Das Spiel hat im Dialog­forum viele Fragen aufgeworfen: Stimmt es wirklich, dass vegane Ernährung keinen grösseren positiven Einfluss auf das Klima hat? Bringt ein Wohnungs­wechsel wirklich etwas? Und: Wie steht es eigentlich um die CO2-Belastung von Streaming? Oder von Haustieren?

Umweltingenieur Christoph Meili ist nicht nur jener Wissen­schaftler, auf dessen Berechnungen das Klima­game basiert. Er ist auch ein lebendes Nachschlage­werk: Kaum eine Frage rund um den CO2-Ausstoss ist zu spezifisch, als dass er darauf nicht eine Antwort wüsste.

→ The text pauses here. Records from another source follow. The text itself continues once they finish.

import Literature.Probability.RandomPlanarGeometry.YangBaxterSAWLaw
import Mathlib.Combinatorics.SimpleGraph.Sum
import Mathlib.Combinatorics.SimpleGraph.Walk.Counting
import HarnessLib

/-!
# Port-gadget lattices over the square tiling; the compass lattice

Topic `Literature/Probability/RandomPlanarGeometry`; definition request `defn-portGadgetLattice`
(route `CriticalPhenomena/SAWScalingLimit/SAWCompassLattice`, idea card
`Summits/CriticalPhenomena/SAWScalingLimit/Ideas/compass-lattice-integrable-saw.md`).

The scaffold is Glazman–Manolescu's columnar rhombic tiling taken at all angles `θ = π/2`, i.e.
the square tiling of the plane (A. Glazman, I. Manolescu, *Self-avoiding walk on `ℤ²` with
Yang–Baxter weights*, arXiv:1708.00395, §1 and Fig. 1; in the tree
`Literature.Probability.RandomPlanarGeometry.SAW.YangBaxter`: faces `Face = ℤ × ℤ`, mid-edges
`MidEdge`, the four sides `Side` of a face and `Face.side`, the plane embedding
`planeCorner`/`planeMidpoint`, the discretisation `meshFaces`). On it the route builds HONEST
self-avoiding walks by **port gadgets** (the route's own construction, see the idea card):

* a **port** (a vertex of degree `2`) sits on every edge of the tiling — we index it by the
  mid-edge itself, `Sum.inl e`;
* a finite **gadget** graph `K` on a vertex type `W` is copied into every face `f`, its vertices
  being `Sum.inr (f, w)`; for each side `s` of the face a set `wired s ⊆ W` of gadget vertices
  ("terminals") is joined to the port on that side.

So the **port-gadget lattice** `PortGadget.lattice K` is the simple graph on
`MidEdge ⊕ Face × W` generated by `inl e ~ inr (f, w)` iff `w ∈ wired s` and `f.side s = e` for
some side `s`, and `inr (f, w) ~ inr (f, w')` iff `K.Adj w w'`; nothing else. A self-avoiding
path between two ports crosses every edge of the tiling at most once (ports have degree `2` when
each side has one terminal) and passes each face along vertex-disjoint internal routes; summing
the internal routes turns edge fugacities into Glazman–Manolescu face weights
`(1, z² T_adj, z² T_opp, z⁴ D)` (the content of the route's item PortDictionary, not proved
here).

## Contents (namespace `Literature.Probability.RandomPlanarGeometry.SAW`)

* `PortGadget W` (a graph on `W` + the wiring `Side → Set W`), `PortGadget.ofTerminals`,
  `PortGadget.sum` (two gadgets in every face, on the same ports), `PortGadget.rel`,
  **`PortGadget.lattice`**; `PortGadget.fugacity y zp` (edge fugacities: `y` inside the gadget,
  `zp w` on the port edges at `w`), `PortGadget.walkWeight` (product of the fugacities of the
  darts of a walk), `PortGadget.embed pos` (ports at `planeMidpoint (π/2)`, i.e. the integer /
  half-integer points, gadget vertex `w` of face `f` at `planeCorner (π/2) f + pos w`),
  `PortGadget.inFaces Δ` (vertices all of whose gadgets belong to faces of `Δ`),
  `PortGadget.pathMeasure` / `PortGadget.pathLaw` (the weighted counting measure on self-avoiding
  paths between two vertices staying in a vertex set, pushed to `CurveClass ℂ` by the rescaled
  polyline, and its normalisation).
* Generating functions of a finite weighted graph: `pathGF K y u v` (simple paths `u → v`) and
  `disjointPairGF K y u v u' v'` (vertex-disjoint pairs of simple paths), and for a gadget with
  terminals `term : Side → W` the terminal generating functions `terminalGF` (`T_{s,t}`),
  `terminalPairGF` (`D_{s,t;s',t'}`).
* **The compass gadget** (`W = Fin 3 × Fin 4`; layer `0` = the terminals `Q_i`, layer `1` = the
  outer vertices `A_j`, layer `2` = the inner vertices `I_j`): `compassGadgetGraph` (outer
  8-cycle `Q_i ~ A_j` iff `j = i ∨ j + 1 = i`, spokes `A_j ~ I_j`, inner 4-cycle `I_j ~ I_{j+1}`),
  `compassTerm` (terminal `Q_i` on side `compassCyc i`, `compassCyc = ![W, N, E, S]`),
  `compassGadget`, the fugacities `compassGadgetFugacity α β s` (`α` outer cycle, `s` spokes,
  `β` inner cycle) and positions `compassPos` (`Q_i` at `centre + (3/8) dir i`, `A_j` at
  `centre + (1/4)(dir j + dir (j+1))`, `I_j` at `centre + (1/8)(dir j + dir (j+1))`,
  `dir = ![-1, I, 1, -I]`). The route's items (PortDictionary, CompassSLE, SurfaceUniversality)
  spell the compass lattice out as an inline `let` chain; the definitions **`compassRel`,
  `compassLattice`, `compassFugacity`, `compassEmbedding`, `compassSupport`, `compassMeasure`,
  `compassLaw`** below copy that text verbatim, so that they are *definitionally* the route's
  objects (`compassLaw_eq_routeLet` is `rfl` on the whole chain), and `compassGadget_lattice`,
  `fugacity_compassGadgetFugacity`, `embed_compassPos` identify them with the generic
  construction.
* The explicit polynomials `compassTadjPoly`, `compassToppPoly`, `compassDPoly` of item
  CompassRealisation (the claimed values of `T_adj`, `T_opp`, `D` for the compass gadget:
  `22` / `24` routes, `15` disjoint pairs; the identification is the route's computation and is
  NOT asserted here) and the terminal generating functions `compassTadj`, `compassTopp`,
  `compassD`, `compassDcross` they are claimed to equal.
* **The plus gadget** `plusGadget` (`W = Unit`: one centre vertex wired to the four ports; its
  port-to-port self-avoiding paths are the `ℤ²` walks on face centres with every edge split at its
  port, `walkWeight_plusFugacity : weight = p ^ length`), and **`compassPlusGadget`**, the union
  `Γ⁺ = compass ∪ plus` on the same ports with its five fugacity classes
  `compassPlusFugacity α β s z p`.

Geometry at `θ = π/2` (faces are unit squares, gadget vertices lie inside their face), local
finiteness, the degree of ports and the dihedral symmetry are in `PortGadgetLatticeGeometry.lean`.

## Design choices

* The wiring is a SET of terminals per side (not an injection `Side ↪ W`) so that the plus gadget
  (one vertex wired to all four sides) and unions of gadgets (`PortGadget.sum`: a port is then
  wired to one terminal of each gadget of each adjacent face) are instances of one construction.
* Fugacities are plain functions `V → V → ℝ` evaluated on darts (values off the edge set are
  irrelevant), as in the route's text; weights of walks are real products, measures are clamped
  to `ℝ≥0∞` by `ENNReal.ofReal` as in `YangBaxterSAWLaw.lean`.
* Searches: `lean search 'portGadget|compassLattice|Gadget'` — no port-gadget / decorated-lattice
  SAW construction in Mathlib or the tree (`Literature.Probability.Percolation.Gadget`,
  `…MacroRenormalization.GadgetSystem` are unrelated percolation objects;
  `Literature.Probability.RandomPlanarGeometry.SAW.Zd.walkWeight` is the Domb–Joyce weight).
-/

noncomputable section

Grund genug, um noch einmal nachzuhaken. Und mit Meili darüber zu reden, was fürs Klima denn nun wirklich einen Unter­schied macht – und über welche Dinge wir uns nicht zu sehr den Kopf zerbrechen müssen.

Herr Meili, was ist schlimmer: Netflixen oder ins Kino gehen?
Es hängt von vielen Dingen ab: ob man den Film zu Hause auf einem Grossbildschirm schaut oder auf dem Tablet, womit die Räume geheizt oder gekühlt werden und mit welchem Strommix die Geräte laufen.

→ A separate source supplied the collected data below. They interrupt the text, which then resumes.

import Mathlib
import Summits.ValiantsHypothesis.ValiantsHypothesis.Theorems.NewtonUnitEquationsDissociatedUniformGreedyGale

/-!
# Lex-greedy sets along a pencil of heights, II: the block step

When the height order changes by reversing the blocks of a level function `ℓ` (inside each level the order flips from
descending slope `v` to ascending slope), the lex-greedy set changes level by level into the greedy set of the QUOTIENT
configuration (modulo the span of the higher levels) for the reversed order; Gale dominance in the quotient and the
combinatorial lemma give: the `U`-rank sum of the greedy set does not decrease, and stays equal only if the greedy set is
unchanged (`BlockStep.sum_rk_le`).  Part of Theorem Q of line `greedy-basis-shadow` (crux stmt-ValiantsHypothesis-5905).
[folklore]
-/

set_option linter.dupNamespace false

namespace Summit.ValiantsHypothesis.ValiantsHypothesis.Theorems.NewtonUnitEquationsDissociatedUniform

open scoped BigOperators

namespace BlockStep

variable {α : Type} {K V : Type*} [DivisionRing K] [AddCommGroup V] [Module K V]

/-- Membership modulo a submodule: `y ∉ W ⊔ span S ↔ mkQ y ∉ span (mkQ '' S)`. [folklore] -/
theorem not_mem_sup_span_iff (W : Submodule K V) (S : Set V) (y : V) :
    y ∉ W ⊔ Submodule.span K S ↔ W.mkQ y ∉ Submodule.span K (W.mkQ '' S) := by
  rw [not_iff_not, ← Submodule.map_span, ← Submodule.mem_comap, Submodule.comap_map_eq, Submodule.ker_mkQ,
    sup_comm]

section Setting

variable (E : Finset α) (x : α → V) (gm gp ℓ v : α → ℝ)
  (hgm : Set.InjOn gm E) (hgp : Set.InjOn gp E)
  (hm : ∀ e ∈ E, ∀ e' ∈ E, gm e < gm e' ↔ (ℓ e < ℓ e' ∨ (ℓ e = ℓ e' ∧ v e' < v e)))
  (hp : ∀ e ∈ E, ∀ e' ∈ E, gp e < gp e' ↔ (ℓ e < ℓ e' ∨ (ℓ e = ℓ e' ∧ v e < v e')))

include hm in
/-- `v` is injective on each level (from the `gm`-characterisation and injectivity of `gm`). -/
theorem injOn_v_level (hgm : Set.InjOn gm E) (e₀ : α) :
    Set.InjOn v (E.filter fun e => ℓ e = ℓ e₀ : Finset α) := by
  intro a ha b hb hab
  rw [Finset.coe_filter] at ha hb
  obtain ⟨haE, hal⟩ := ha
  obtain ⟨hbE, hbl⟩ := hb
  have h1 : ¬ gm a < gm b := by
    rw [hm a haE b hbE]; rintro (h | ⟨_, h⟩)
    · rw [hal, hbl] at h; exact lt_irrefl _ h
    · rw [hab] at h; exact lt_irrefl _ h
  have h2 : ¬ gm b < gm a := by
    rw [hm b hbE a haE]; rintro (h | ⟨_, h⟩)
    · rw [hal, hbl] at h; exact lt_irrefl _ h
    · rw [hab] at h; exact lt_irrefl _ h
  exact hgm haE hbE (le_antisymm (not_lt.mp h2) (not_lt.mp h1))

/-- The level of `e₀` as a finset. -/
noncomputable def levelSet (e₀ : α) : Finset α := E.filter fun e => ℓ e = ℓ e₀
/-- The span of everything strictly above the level of `e₀`. -/
noncomputable def aboveSpan (e₀ : α) : Submodule K V := Submodule.span K (x '' {e' : α | e' ∈ E ∧ ℓ e₀ < ℓ e'})

include hm in
/-- Inside a level, `Gm` is the ascending-`v` greedy set of the quotient configuration. [folklore] -/
theorem mem_gset_gm_iff (e₀ e : α) (he : e ∈ levelSet E ℓ e₀) :
    e ∈ GreedyGale.gset (K := K) E x gm ↔
      e ∈ GreedyGale.gset (K := K) (levelSet E ℓ e₀) ((aboveSpan (K := K) E x ℓ e₀).mkQ ∘ x) (fun a => -v a) := by
  obtain ⟨heE, hel⟩ := Finset.mem_filter.mp he
  rw [GreedyGale.mem_gset, GreedyGale.mem_gset]
  have hsplit : {e' : α | e' ∈ E ∧ gm e < gm e'} =
      {e' : α | e' ∈ E ∧ ℓ e₀ < ℓ e'} ∪ {e' : α | e' ∈ levelSet E ℓ e₀ ∧ -v e < -v e'} := by
    ext e'
    simp only [Set.mem_setOf_eq, Set.mem_union, levelSet, Finset.mem_filter, neg_lt_neg_iff]
    constructor
    · rintro ⟨he'E, hlt⟩
      rcases (hm e heE e' he'E).mp hlt with h | ⟨h1, h2⟩
      · left; exact ⟨he'E, hel ▸ h⟩
      · right; exact ⟨⟨he'E, by rw [← h1, hel]⟩, h2⟩
    · rintro (⟨he'E, hlt⟩ | ⟨⟨he'E, hl'⟩, hlt⟩)
      · exact ⟨he'E, (hm e heE e' he'E).mpr (Or.inl (hel ▸ hlt))⟩
      · exact ⟨he'E, (hm e heE e' he'E).mpr (Or.inr ⟨by rw [hel, hl'], hlt⟩)⟩
  rw [hsplit, Set.image_union, Submodule.span_union]
  change (e ∈ E ∧ x e ∉ aboveSpan (K := K) E x ℓ e₀ ⊔ _) ↔ _
  rw [not_mem_sup_span_iff, ← Set.image_comp]
  exact ⟨fun h => ⟨he, h.2⟩, fun h => ⟨heE, h.2⟩⟩

include hp in
/-- Inside a level, `Gp` is the descending-`v` greedy set of the quotient configuration. [folklore] -/
theorem mem_gset_gp_iff (e₀ e : α) (he : e ∈ levelSet E ℓ e₀) :
    e ∈ GreedyGale.gset (K := K) E x gp ↔
      e ∈ GreedyGale.gset (K := K) (levelSet E ℓ e₀) ((aboveSpan (K := K) E x ℓ e₀).mkQ ∘ x) v := by
  obtain ⟨heE, hel⟩ := Finset.mem_filter.mp he
  rw [GreedyGale.mem_gset, GreedyGale.mem_gset]
  have hsplit : {e' : α | e' ∈ E ∧ gp e < gp e'} =
      {e' : α | e' ∈ E ∧ ℓ e₀ < ℓ e'} ∪ {e' : α | e' ∈ levelSet E ℓ e₀ ∧ v e < v e'} := by
    ext e'
    simp only [Set.mem_setOf_eq, Set.mem_union, levelSet, Finset.mem_filter]
    constructor
    · rintro ⟨he'E, hlt⟩
      rcases (hp e heE e' he'E).mp hlt with h | ⟨h1, h2⟩
      · left; exact ⟨he'E, hel ▸ h⟩
      · right; exact ⟨⟨he'E, by rw [← h1, hel]⟩, h2⟩
    · rintro (⟨he'E, hlt⟩ | ⟨⟨he'E, hl'⟩, hlt⟩)
      · exact ⟨he'E, (hp e heE e' he'E).mpr (Or.inl (hel ▸ hlt))⟩
      · exact ⟨he'E, (hp e heE e' he'E).mpr (Or.inr ⟨by rw [hel, hl'], hlt⟩)⟩
  rw [hsplit, Set.image_union, Submodule.span_union]
  change (e ∈ E ∧ x e ∉ aboveSpan (K := K) E x ℓ e₀ ⊔ _) ↔ _
  rw [not_mem_sup_span_iff, ← Set.image_comp]
  exact ⟨fun h => ⟨he, h.2⟩, fun h => ⟨heE, h.2⟩⟩

/-! ### Dominance and the potential comparison per level -/

variable [Module.Finite K V]

open scoped Classical

include hm hp in
/-- Gale dominance inside a level: above every slope threshold `Gm` has at most as many elements as `Gp`. [folklore] -/
theorem card_level_gm_le (hgm : Set.InjOn gm E) (e₀ : α) (τ : ℝ) :
    ((levelSet E ℓ e₀).filter fun e => e ∈ GreedyGale.gset (K := K) E x gm ∧ τ < v e).card ≤
      ((levelSet E ℓ e₀).filter fun e => e ∈ GreedyGale.gset (K := K) E x gp ∧ τ < v e).card := by
  classical
  set L := levelSet E ℓ e₀ with hL
  set xq : α → V ⧸ aboveSpan (K := K) E x ℓ e₀ := (aboveSpan (K := K) E x ℓ e₀).mkQ ∘ x with hxq
  have hvL : Set.InjOn v (L : Set α) := injOn_v_level E gm ℓ v hm hgm e₀
  -- `I = L ∩ Gm` is independent in the quotient (ascending greedy), `G = L ∩ Gp` is the descending greedy set
  set I : Finset α := L.filter fun e => e ∈ GreedyGale.gset (K := K) E x gm with hI
  set G : Finset α := L.filter fun e => e ∈ GreedyGale.gset (K := K) E x gp with hG
  have hIgset : ∀ e ∈ I, e ∈ GreedyGale.gset (K := K) L xq (fun a => -v a) := by
    intro e he
    obtain ⟨heL, hem⟩ := Finset.mem_filter.mp he
    exact (mem_gset_gm_iff (K := K) E x gm ℓ v hm e₀ e heL).mp hem
  have hIli : LinearIndependent K (fun e : I => xq e) :=
    GreedyGale.linearIndependent_gset (K := K) L xq (fun a => -v a)
      (fun a ha b hb hab => hvL ha hb (neg_injective hab)) I hIgset
  have hGiff : ∀ e, e ∈ G ↔ e ∈ GreedyGale.gset (K := K) L xq v := by
    intro e
    rw [hG, Finset.mem_filter]
    constructor
    · rintro ⟨heL, hep⟩; exact (mem_gset_gp_iff (K := K) E x gp ℓ v hp e₀ e heL).mp hep
    · intro h; exact ⟨h.1, (mem_gset_gp_iff (K := K) E x gp ℓ v hp e₀ e h.1).mpr h⟩
  have hdom := GreedyGale.card_filter_le_of_linearIndependent (K := K) L xq v I (Finset.filter_subset _ _) hIli τ G hGiff
  have e1 : (L.filter fun e => e ∈ GreedyGale.gset (K := K) E x gm ∧ τ < v e) = I.filter fun e => τ < v e := by
    rw [hI, Finset.filter_filter]
  have e2 : (L.filter fun e => e ∈ GreedyGale.gset (K := K) E x gp ∧ τ < v e) = G.filter fun e => τ < v e := by
    rw [hG, Finset.filter_filter]
  rw [e1, e2]
  exact hdom

include hm hp in
/-- The reverse dominance (below every threshold `Gp` has at most as many elements as `Gm`), from the same lemma with the
slope negated. [folklore] -/
theorem card_level_gp_le (hgp : Set.InjOn gp E) (e₀ : α) (τ : ℝ) :
    ((levelSet E ℓ e₀).filter fun e => e ∈ GreedyGale.gset (K := K) E x gp ∧ v e < τ).card ≤
      ((levelSet E ℓ e₀).filter fun e => e ∈ GreedyGale.gset (K := K) E x gm ∧ v e < τ).card := by
  classical
  set L := levelSet E ℓ e₀ with hL
  set xq : α → V ⧸ aboveSpan (K := K) E x ℓ e₀ := (aboveSpan (K := K) E x ℓ e₀).mkQ ∘ x with hxq
  have hvL : Set.InjOn v (L : Set α) := by
    -- symmetric to `injOn_v_level`, through `gp`
    intro a ha b hb hab
    rw [hL, levelSet, Finset.coe_filter] at ha hb
    obtain ⟨haE, hal⟩ := ha
    obtain ⟨hbE, hbl⟩ := hb
    have h1 : ¬ gp a < gp b := by
      rw [hp a haE b hbE]; rintro (h | ⟨_, h⟩)
      · rw [hal, hbl] at h; exact lt_irrefl _ h
      · rw [hab] at h; exact lt_irrefl _ h
    have h2 : ¬ gp b < gp a := by
      rw [hp b hbE a haE]; rintro (h | ⟨_, h⟩)
      · rw [hal, hbl] at h; exact lt_irrefl _ h
      · rw [hab] at h; exact lt_irrefl _ h
    exact hgp haE hbE (le_antisymm (not_lt.mp h2) (not_lt.mp h1))
  set I : Finset α := L.filter fun e => e ∈ GreedyGale.gset (K := K) E x gp with hI
  set G : Finset α := L.filter fun e => e ∈ GreedyGale.gset (K := K) E x gm with hG
  have hIgset : ∀ e ∈ I, e ∈ GreedyGale.gset (K := K) L xq v := by
    intro e he
    obtain ⟨heL, hep⟩ := Finset.mem_filter.mp he
    exact (mem_gset_gp_iff (K := K) E x gp ℓ v hp e₀ e heL).mp hep
  have hIli : LinearIndependent K (fun e : I => xq e) :=
    GreedyGale.linearIndependent_gset (K := K) L xq v hvL I hIgset
  have hGiff : ∀ e, e ∈ G ↔ e ∈ GreedyGale.gset (K := K) L xq (fun a => -v a) := by
    intro e
    rw [hG, Finset.mem_filter]
    constructor
    · rintro ⟨heL, hem⟩; exact (mem_gset_gm_iff (K := K) E x gm ℓ v hm e₀ e heL).mp hem
    · intro h; exact ⟨h.1, (mem_gset_gm_iff (K := K) E x gm ℓ v hm e₀ e h.1).mpr h⟩
  have hdom := GreedyGale.card_filter_le_of_linearIndependent (K := K) L xq (fun a => -v a) I
    (Finset.filter_subset _ _) hIli (-τ) G hGiff
  have e1 : (L.filter fun e => e ∈ GreedyGale.gset (K := K) E x gp ∧ v e < τ) = I.filter fun e => -τ < -v e := by
    rw [hI, Finset.filter_filter]; simp only [neg_lt_neg_iff]
  have e2 : (L.filter fun e => e ∈ GreedyGale.gset (K := K) E x gm ∧ v e < τ) = G.filter fun e => -τ < -v e := by
    rw [hG, Finset.filter_filter]; simp only [neg_lt_neg_iff]
  rw [e1, e2]
  exact hdom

Was ist besser: ein Fertigmenü kaufen oder selbst kochen?
Es kommt unter anderem darauf an, für wie viele Personen man kocht, ob Zutaten aus dem eigenen Garten verwendet werden und ob man Reste verwertet oder wegwirft. Bei geübten, umwelt­bewussten Köchen ist selbst kochen tendenziell besser. Aber auch Fertig­menüs werden sehr effizient hergestellt. Es kann daher gut sein, dass sie für durch­schnittliche oder gestresste Köche die ressourcen­schonendere Wahl sind.

Wie schlimm ist es fürs Klima, wenn ich ein Haustier halte?
Wer ein Pferd hält, erhöht seinen CO2-Fussabdruck im Vergleich zum Durchschnitt um etwa 20 Prozent: Es braucht Futter, einen Stall und wird womöglich im Anhänger an Wettbewerbe gefahren. Dagegen trägt ein Hund nur 5 Prozent zum Footprint bei. Wobei nicht berück­sichtigt ist, dass Hunde­halter eventuell weniger oft mit dem Flugzeug verreisen.

Wie gut ist es fürs Klima, wenn ich Essens­abfälle kompostiere?
Wenn man Küchen­abfälle in die Biotonne wirft, werden sie meist industriell zu Biogas vergärt. Gibt man Küchen­abfälle in den normalen Abfall, landen sie in der Kehricht­verbrennungs­anlage. Dort entstehen Fernwärme und Strom für die Allgemein­heit. Das Kompostieren zu Hause erspart hingegen den Einkauf von Pflanzen­erde und bietet Klein­tieren Schutz und Nahrung. Jede Entsorgungs­variante hat also Vor- und Nachteile.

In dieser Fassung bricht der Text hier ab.